24. The m nucleic acid composition of claim 19, wherein the nucleic acid composition is more resistant to RNAse degradation as compared to a control composition comprising a non-flavivirus 5′ UTR, a non-flavivirus 3′ UTR, and the polynucleotide encoding the peptide.

25. (canceled)

26. (canceled)

27. (canceled)

28. (canceled)

29. (canceled)

30. (canceled)

31. (canceled)

32. (canceled)

33. The nucleic acid composition of claim 19, wherein the peptide is a pathogen-associated antigen.

34. A nucleic acid composition comprising a polynucleotide encoding a first peptide and a polynucleotide encoding a major histocompatibility complex (MHC) binding peptide.
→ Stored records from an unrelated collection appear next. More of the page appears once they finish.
import Mathlib
import Summits.Ventures.HodgeRepro2.T5LocalNormIndex
import Summits.Ventures.HodgeRepro2.T5AdicCompletionSelfDuality
import Summits.Ventures.HodgeRepro2.T5AdicCompletionRamified
import Summits.Ventures.HodgeRepro2.T6N5TateTwist
import Summits.Ventures.HodgeRepro2.T6N5Hyp
import Summits.Ventures.HodgeRepro2.T6N5LocalDatum
import Summits.Ventures.HodgeRepro2.T6N5LocalCharDatum
import Summits.Ventures.HodgeRepro2.T6N5LocalInertHyp
import Summits.Ventures.HodgeRepro2.T6N5LocalInert
import Summits.Ventures.HodgeRepro2.T6N5LocalInertCompletion
import Summits.Ventures.HodgeRepro2.T6N5LocalInertOnCompletion
import Summits.Ventures.HodgeRepro2.T6N5LocalTateChars
import Summits.Ventures.HodgeRepro2.T6N5LocalInertTateSide
import Summits.Ventures.HodgeRepro2.T6N5LocalInertToyEps

/-!
# T6N5LocalInertToyEpsDisplays — Tier 6, M2 sub-step N5 (t6-p8's half): the toy ε-factor at an inert place and the
two printed displays it satisfies (Tate (3.2.2)–(3.2.3), Gan–Gross–Prasad Prop. 3.1), with conjugate-symplectic
characters of both signs

Over `Q : InertPlace v w` with the self-duality shift `s_ψ` of `T6N5LocalInertToyEps`:
* `epsToy χ ψ dx := dx · χ(s_ψ) · ‖s_ψ‖⁻¹ · (−1)^{a(χ)+1} · dx_{ψ₁}⁻¹`, `toyP` (with `χ_W := μ`, the unramified
  conjugate-symplectic character, `ϵ_δ(W) = 1`), `Dt` the toy inert datum over `ψ_δ := ψ₁`;
* `hT_toy`: (3.2.2) scaling and (3.2.3) twisting hold for EVERY `χ`, `ψ`, `dx`, `a`;
* `hG_toy`: for a normalised `ψ` and a conjugate-symplectic smooth `ξ`, `ε(½, ξ, ψ) = (−1)^{a(ξ)+1}`;
* `hμ_toy`, `hβ_toy` (the datum conditions), `exists_isCS_eps_eq_toy` (both signs: conductors `1` and `2`),
  `exists_isCO_eps_inv_χW_mul_eq` (the non-vacuity input of the quotient Weil toy).
README §8(d): uses an L-value-free non-vanishing device: NO.
-/

namespace Summit.Ventures.HodgeRepro2.T6.N5LocalInertToyEps

open Summit.Ventures.HodgeRepro2 IsDedekindDomain HeightOneSpectrum
  Summit.Ventures.HodgeRepro2.T6.N5LocalDatum Summit.Ventures.HodgeRepro2.T6.N5LocalCharDatum
  Summit.Ventures.HodgeRepro2.T6.N5LocalInertDatum Summit.Ventures.HodgeRepro2.T6.N5Local
  Summit.Ventures.HodgeRepro2.T6.N5LocalInert Summit.Ventures.HodgeRepro2.T6.Hyp
  Summit.Ventures.HodgeRepro2.T6.N5LocalInertCompletion Summit.Ventures.HodgeRepro2.T6.N5LocalInertOnCompletion
  Summit.Ventures.HodgeRepro2.T6.N5LocalTateChars Summit.Ventures.HodgeRepro2.T6.N5LocalInertTateSide
  Summit.Ventures.HodgeRepro2.T5ConductorArithmetic

-- `K`, `L` in `Type` (universe `0`).
variable {K : Type} [Field K] [NumberField K] {v : HeightOneSpectrum (NumberField.RingOfIntegers K)}
  {L : Type} [Field L] [NumberField L] [Algebra K L] {w : HeightOneSpectrum (NumberField.RingOfIntegers L)}
  [w.asIdeal.LiesOver v.asIdeal]
  [ContinuousSMul (v.adicCompletion K) (w.adicCompletion L)]
  [IsScalarTower K (v.adicCompletion K) (w.adicCompletion L)]

noncomputable section

namespace InertPlace

variable (Q : InertPlace v w)

/-! ### The toy ε-factor -/

omit [IsScalarTower K (v.adicCompletion K) (w.adicCompletion L)] in
/-- The toy ε-factor at an inert place: `ε(χ, ψ, dx) := dx · χ(s_ψ) · ‖s_ψ‖⁻¹ · (−1)^{a(χ)+1} · dx_{ψ₁}⁻¹`. -/
def epsToy (χ : (w.adicCompletion L)ˣ →* ℂˣ) (ψ : PsiC w) (dx : ℝ) : ℂ :=
  (dx : ℂ) * ((χ (Q.shiftU ψ) : ℂˣ) : ℂ) * ((nrm w (Q.shiftU ψ) : ℝ) : ℂ)⁻¹ *
    (-1 : ℂ) ^ (conductor (U v w Q.ϖ) χ + 1) * ((sd w Q.ψ₁ : ℝ) : ℂ)⁻¹

omit [IsScalarTower K (v.adicCompletion K) (w.adicCompletion L)] in
/-- The toy parameters: the toy ε-factor, `χ_W := μ`, `ϵ_δ(W) = 1`, the theta predicate (replaced by the carried Weil
representation downstream), the line signs. -/
def toyP : TateParams (w.adicCompletion L)ˣ (PsiC w) ℝ where
  epsT := Q.epsToy
  χW := μ w
  epsdW := 1
  Theta := fun _ _ => True
  ηLine := fun _ => 1
  ηu := 1

/-- The toy inert datum, over the datum's `ψ_δ := ψ₁` (normalised, trivial on `K_v`). -/
abbrev Dt : InertSignDatum :=
  mkInert v w Q.ϖ Q.σ Q.hind (mkTateSide v w Q.h2 Q.hϖ Q.hϖS Q.σ Q.hσ Q.toyP Q.ψ₁ Q.ψ₁_algebraMap)

/-! ### Tate's (3.2.2)–(3.2.3) -/

omit [IsScalarTower K (v.adicCompletion K) (w.adicCompletion L)] in
/-- TATE'S (3.2.2)–(3.2.3) HOLD FOR THE TOY ε-FACTOR: scaling in `dx`, and the twist `ψ_a` multiplies by
`χ(a)·‖a‖⁻¹` (`s_{ψ_a} = s_ψ·a`). -/
theorem hT_toy : Tate1979_3_2_2_3 Q.epsToy (fun ξ a => ((ξ a : ℂˣ) : ℂ)) (twist w) (fun r m => r * m) (nrm w)
    (fun _ => True) := by
  refine ⟨fun χ ψ dx r _ => ?_, fun χ ψ dx a _ => ?_⟩
  · unfold epsToy
    push_cast
    ring
  · unfold epsToy
    rw [Q.shiftU_twist, map_mul, Units.val_mul, nrm_mul, Complex.ofReal_mul, mul_inv]
    ring

/-! ### Gan–Gross–Prasad's Proposition 3.1 -/

omit [IsScalarTower K (v.adicCompletion K) (w.adicCompletion L)] in
/-- `ω_{1/2}` is unramified: trivial on `U 0 = O_{L_w}^×`. -/
theorem omega_half_unramified_U : U v w Q.ϖ 0 ≤ (omega w (1 / 2)).ker := by
  rintro x ⟨u, -, rfl⟩
  rw [MonoidHom.mem_ker]
  apply Units.ext
  rw [omega_apply, Units.val_one]
  have h1 : nrm w (intUnits w u) = 1 := by
    rw [nrm_eq]
    show (qE w : ℝ) ^ (Valued.v ((u : w.adicCompletionIntegers L) : w.adicCompletion L)).log = 1
    rw [T5AdicCompletionNormSurjective.val_coe_units_eq_one w u, WithZero.log_one, zpow_zero]
  rw [h1, Complex.ofReal_one, Complex.one_cpow]

omit [ContinuousSMul (v.adicCompletion K) (w.adicCompletion L)]
  [IsScalarTower K (v.adicCompletion K) (w.adicCompletion L)] in
/-- `‖x‖ = 1` for `v(x) = 1`. -/
theorem nrm_eq_one_of_val (x : (w.adicCompletion L)ˣ) (hx : Valued.v (x : w.adicCompletion L) = 1) :
    nrm w x = 1 := by
  rw [nrm_eq, hx, WithZero.log_one, zpow_zero]

omit [IsScalarTower K (v.adicCompletion K) (w.adicCompletion L)] in
/-- `dx_ψ = dx_{ψ₁}` for a normalised `ψ` (both of conductor `−1`). -/
theorem sd_eq_of_normalised (ψ : PsiC w) (hψ : IsNormalisedC v w ψ) : sd w ψ = sd w Q.ψ₁ := by
  unfold sd
  rw [cond_eq_neg_one_of_normalised ψ hψ, cond_eq_neg_one_of_normalised Q.ψ₁ Q.ψ₁_normalised]

omit [IsScalarTower K (v.adicCompletion K) (w.adicCompletion L)] in
/-- `dx_{ψ₁} ≠ 0`. -/
theorem sd_ψ₁_ne_zero : sd w Q.ψ₁ ≠ 0 :=
  (Real.sqrt_pos.mpr (zpow_pos (by exact_mod_cast qE_pos w) _)).ne'

omit [IsScalarTower K (v.adicCompletion K) (w.adicCompletion L)] in
/-- PROPOSITION 3.1 HOLDS FOR THE TOY ε-FACTOR: for a normalised `ψ` and a conjugate-symplectic smooth `ξ`,
`ε(½, ξ, ψ) = (−1)^{a(ξ)+1}`. -/
theorem hG_toy : GGP2012ex_Prop3_1 Q.Dt := by
  intro _ ψ hψ ξ hCS hs
  change (w.adicCompletion L)ˣ →* ℂˣ at ξ
  have hψ' : IsNormalisedC v w ψ := hψ
  have hs' : ∃ n, U v w Q.ϖ n ≤ ξ.ker := hs
  obtain ⟨hval, hmem⟩ := Q.shiftU_normalised ψ hψ'
  have hU0 : Q.shiftU ψ ∈ U v w Q.ϖ 0 := mem_U_zero_of_val_eq_one v w Q.ϖ _ hval
  -- `ξ(s_ψ) = η_v(s_ψ) = μ(s_ψ) = 1`
  have hξs : ξ (Q.shiftU ψ) = 1 := by
    have hCS' : ∀ x : Fsub v w, ξ x = ηF v w Q.σ Q.hind x :=
      fun x => (CharDatum.isCS_iff Q.Dt.toCharDatum ξ).mp hCS ⟨x.1, x.2⟩
    rw [hCS' ⟨_, hmem⟩, ← μ_eq_ηF v w Q.σ Q.hσ Q.h2 Q.hϖ Q.hϖS Q.hind ⟨_, hmem⟩]
    exact MonoidHom.mem_ker.mp (μ_mem_U_zero v w Q.ϖ hU0)
  have hnrm : nrm w (Q.shiftU ψ) = 1 := nrm_eq_one_of_val _ hval
  have hω : omega w (1 / 2) (Q.shiftU ψ) = 1 := MonoidHom.mem_ker.mp (Q.omega_half_unramified_U hU0)
  have hcond : conductor (U v w Q.ϖ) (ξ * omega w (1 / 2)) = conductor (U v w Q.ϖ) ξ :=
    CharDatum.cond_mul_of_isUnramified Q.Dt.toCharDatum (U_antitone v w Q.ϖ) hs' Q.omega_half_unramified_U
  show Q.epsToy (ξ * omega w (1 / 2)) ψ (sd w ψ) = (-1 : ℂ) ^ (conductor (U v w Q.ϖ) ξ + 1)
  unfold epsToy
  rw [hcond, MonoidHom.mul_apply, hξs, hω, mul_one, Units.val_one, hnrm, Q.sd_eq_of_normalised ψ hψ',
    Complex.ofReal_one, inv_one, mul_one, mul_one]
  have h0 : ((sd w Q.ψ₁ : ℝ) : ℂ) ≠ 0 := by exact_mod_cast Q.sd_ψ₁_ne_zero
  field_simp

/-! ### The datum conditions and both signs -/

omit [IsScalarTower K (v.adicCompletion K) (w.adicCompletion L)] in
/-- `hμ` of the toy datum: `μ` is conjugate-symplectic and unramified. -/
theorem hμ_toy : ∃ μ' : (w.adicCompletion L)ˣ →* ℂˣ, Q.Dt.toLocalSignDatum.IsCS μ' ∧ Q.Dt.IsUnramified μ' := by
  refine ⟨μ w, ?_, μ_mem_U_zero v w Q.ϖ⟩
  refine (CharDatum.isCS_iff Q.Dt.toCharDatum _).mpr fun x => ?_
  exact μ_eq_ηF v w Q.σ Q.hσ Q.h2 Q.hϖ Q.hϖS Q.hind ⟨x.1, x.2⟩

omit [IsScalarTower K (v.adicCompletion K) (w.adicCompletion L)] in
/-- `hβ` of the toy datum: conjugate-orthogonal smooth characters of every exact level `n ≥ 1`. -/
theorem hβ_toy (n : ℕ) (hn : 1 ≤ n) :
    ∃ β : (w.adicCompletion L)ˣ →* ℂˣ, Q.Dt.toLocalSignDatum.IsCO β ∧ Q.Dt.IsSmooth β ∧ Q.Dt.cond β = n := by
  obtain ⟨β, hβF, hβs, hβc⟩ := exists_CO_exact_level v w Q.hϖ Q.hϖS Q.hf n hn
  refine ⟨β, (CharDatum.isCO_iff Q.Dt.toCharDatum _).mpr fun x => hβF x.1 x.2, hβs, hβc⟩

omit [IsScalarTower K (v.adicCompletion K) (w.adicCompletion L)] in
/-- `ε_v(ξ) = (−1)^{a(ξ)+1}` on the toy datum for conjugate-symplectic smooth `ξ` (the datum's `ψ_δ = ψ₁` is
normalised). -/
theorem eps_toy (ξ : (w.adicCompletion L)ˣ →* ℂˣ) (hCS : Q.Dt.toLocalSignDatum.IsCS ξ) (hs : Q.Dt.IsSmooth ξ) :
    Q.Dt.eps ξ = Int.negOnePow ((conductor (U v w Q.ϖ) ξ : ℤ) + 1) := by
  have h := Q.hG_toy ⟨Q.h2, Q.hϖS⟩ Q.ψ₁ Q.ψ₁_normalised ξ hCS hs
  show CharDatum.toSign (Q.Dt.tate.epsS (1 / 2) ξ Q.ψ₁) = _
  rw [h]
  have hc : Q.Dt.cond ξ = conductor (U v w Q.ϖ) ξ := rfl
  rw [hc, ← zpow_natCast]
  push_cast
  exact CharDatum.toSign_neg_one_zpow _

omit [IsScalarTower K (v.adicCompletion K) (w.adicCompletion L)] in
/-- BOTH SIGNS OCCUR on the toy datum: for each `s = ±1` a conjugate-symplectic smooth `χ` with `ε_v(χ) = s`
(conductor `1` for `+1`, conductor `2` for `−1`). -/
theorem exists_isCS_eps_eq_toy (s : ℤˣ) :
    ∃ χ : (w.adicCompletion L)ˣ →* ℂˣ, Q.Dt.toLocalSignDatum.IsCS χ ∧ Q.Dt.IsSmooth χ ∧ Q.Dt.eps χ = s := by
  rcases Int.units_eq_one_or s with hs | hs
  · obtain ⟨χ, hCS, hsm, hc⟩ :=
      CharDatum.exists_isCS_cond Q.Dt.toCharDatum (U_antitone v w Q.ϖ) Q.hμ_toy Q.hβ_toy 1 le_rfl
    refine ⟨χ, hCS, hsm, ?_⟩
    rw [Q.eps_toy χ hCS hsm, hs]
    have hc' : conductor (U v w Q.ϖ) χ = 1 := hc
    rw [hc']
    decide
  · obtain ⟨χ, hCS, hsm, hc⟩ :=
      CharDatum.exists_isCS_cond Q.Dt.toCharDatum (U_antitone v w Q.ϖ) Q.hμ_toy Q.hβ_toy 2 (by norm_num)
    refine ⟨χ, hCS, hsm, ?_⟩
    rw [Q.eps_toy χ hCS hsm, hs]
    have hc' : conductor (U v w Q.ϖ) χ = 2 := hc
    rw [hc']
    decide

omit [IsScalarTower K (v.adicCompletion K) (w.adicCompletion L)] in
/-- BOTH SIGNS on conjugate-orthogonal smooth `α` through `χ_W⁻¹·α = μ⁻¹·α`: for each `s` a conjugate-orthogonal
smooth `α` with `ε_v(χ_W⁻¹ α) = s` (the non-vacuity input of the quotient Weil toy). -/
theorem exists_isCO_eps_inv_χW_mul_eq (s : ℤˣ) :
    ∃ α : Q.Dt.E →* ℂˣ, Q.Dt.toLocalSignDatum.IsCO α ∧ Q.Dt.IsSmooth α ∧ Q.Dt.eps (Q.Dt.χW⁻¹ * α) = s := by
  obtain ⟨χ, hCS, hs, heps⟩ := Q.exists_isCS_eps_eq_toy s
  change (w.adicCompletion L)ˣ →* ℂˣ at χ
  have hCS' : ∀ x : Fsub v w, χ x = ηF v w Q.σ Q.hind x :=
    fun x => (CharDatum.isCS_iff Q.Dt.toCharDatum χ).mp hCS ⟨x.1, x.2⟩
  let α : (w.adicCompletion L)ˣ →* ℂˣ := MonoidHom.mk' (fun x => μ w x * χ x)
    (fun x y => by rw [map_mul, map_mul]; exact mul_mul_mul_comm _ _ _ _)
  have hα' : ∀ x, α x = μ w x * χ x := fun x => rfl
  have hCO : ∀ x : Fsub v w, α x = 1 := by
    intro x
    rw [hα', μ_eq_ηF v w Q.σ Q.hσ Q.h2 Q.hϖ Q.hϖS Q.hind x, hCS' x]
    have h := congrArg (fun φ : Fsub v w →* ℂˣ => φ x) (N5LocalInertOnCompletion.ηF_mul_self v w Q.σ Q.hind)
    simpa using h
  have hsm : ∃ n, U v w Q.ϖ n ≤ α.ker := by
    obtain ⟨n₂, hn₂⟩ := hs
    have hn₂' : U v w Q.ϖ n₂ ≤ χ.ker := hn₂
    refine ⟨n₂, fun x hx => ?_⟩
    rw [MonoidHom.mem_ker, hα', MonoidHom.mem_ker.mp (μ_mem_U_zero v w Q.ϖ (U_antitone v w Q.ϖ (Nat.zero_le n₂) hx)),
      MonoidHom.mem_ker.mp (hn₂' hx), mul_one]
  have hmul : (μ w)⁻¹ * α = χ := by
    refine MonoidHom.ext fun x => ?_
    rw [MonoidHom.mul_apply, MonoidHom.inv_apply, hα', inv_mul_cancel_left]
  refine ⟨α, (CharDatum.isCO_iff Q.Dt.toCharDatum _).mpr fun x => hCO ⟨x.1, x.2⟩, hsm, ?_⟩
  show Q.Dt.eps ((μ w)⁻¹ * α) = s
  rw [hmul]
  exact heps

end InertPlace

end

end Summit.Ventures.HodgeRepro2.T6.N5LocalInertToyEps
35. A method of inducing an immune response in a subject, the method comprising administering to the subject the nucleic acid composition of claim 34.

36. (canceled)

37. (canceled)

38. (canceled)

39. (canceled)

40. The nucleic acid composition of claim 34, wherein the MHC binding peptide comprises a sequence at least 90% identical to any one of SEQ ID NOS: 136-163 and/or a sequence at least 90% identical to 10 or more nucleobases of a pathogen.

41. (canceled)

42. The nucleic acid composition of claim 34, wherein the first peptide is a pathogen-associated antigen.

43. A method of expressing the first peptide in a cell, the method comprising delivering to the cell the nucleic acid composition of claim 34.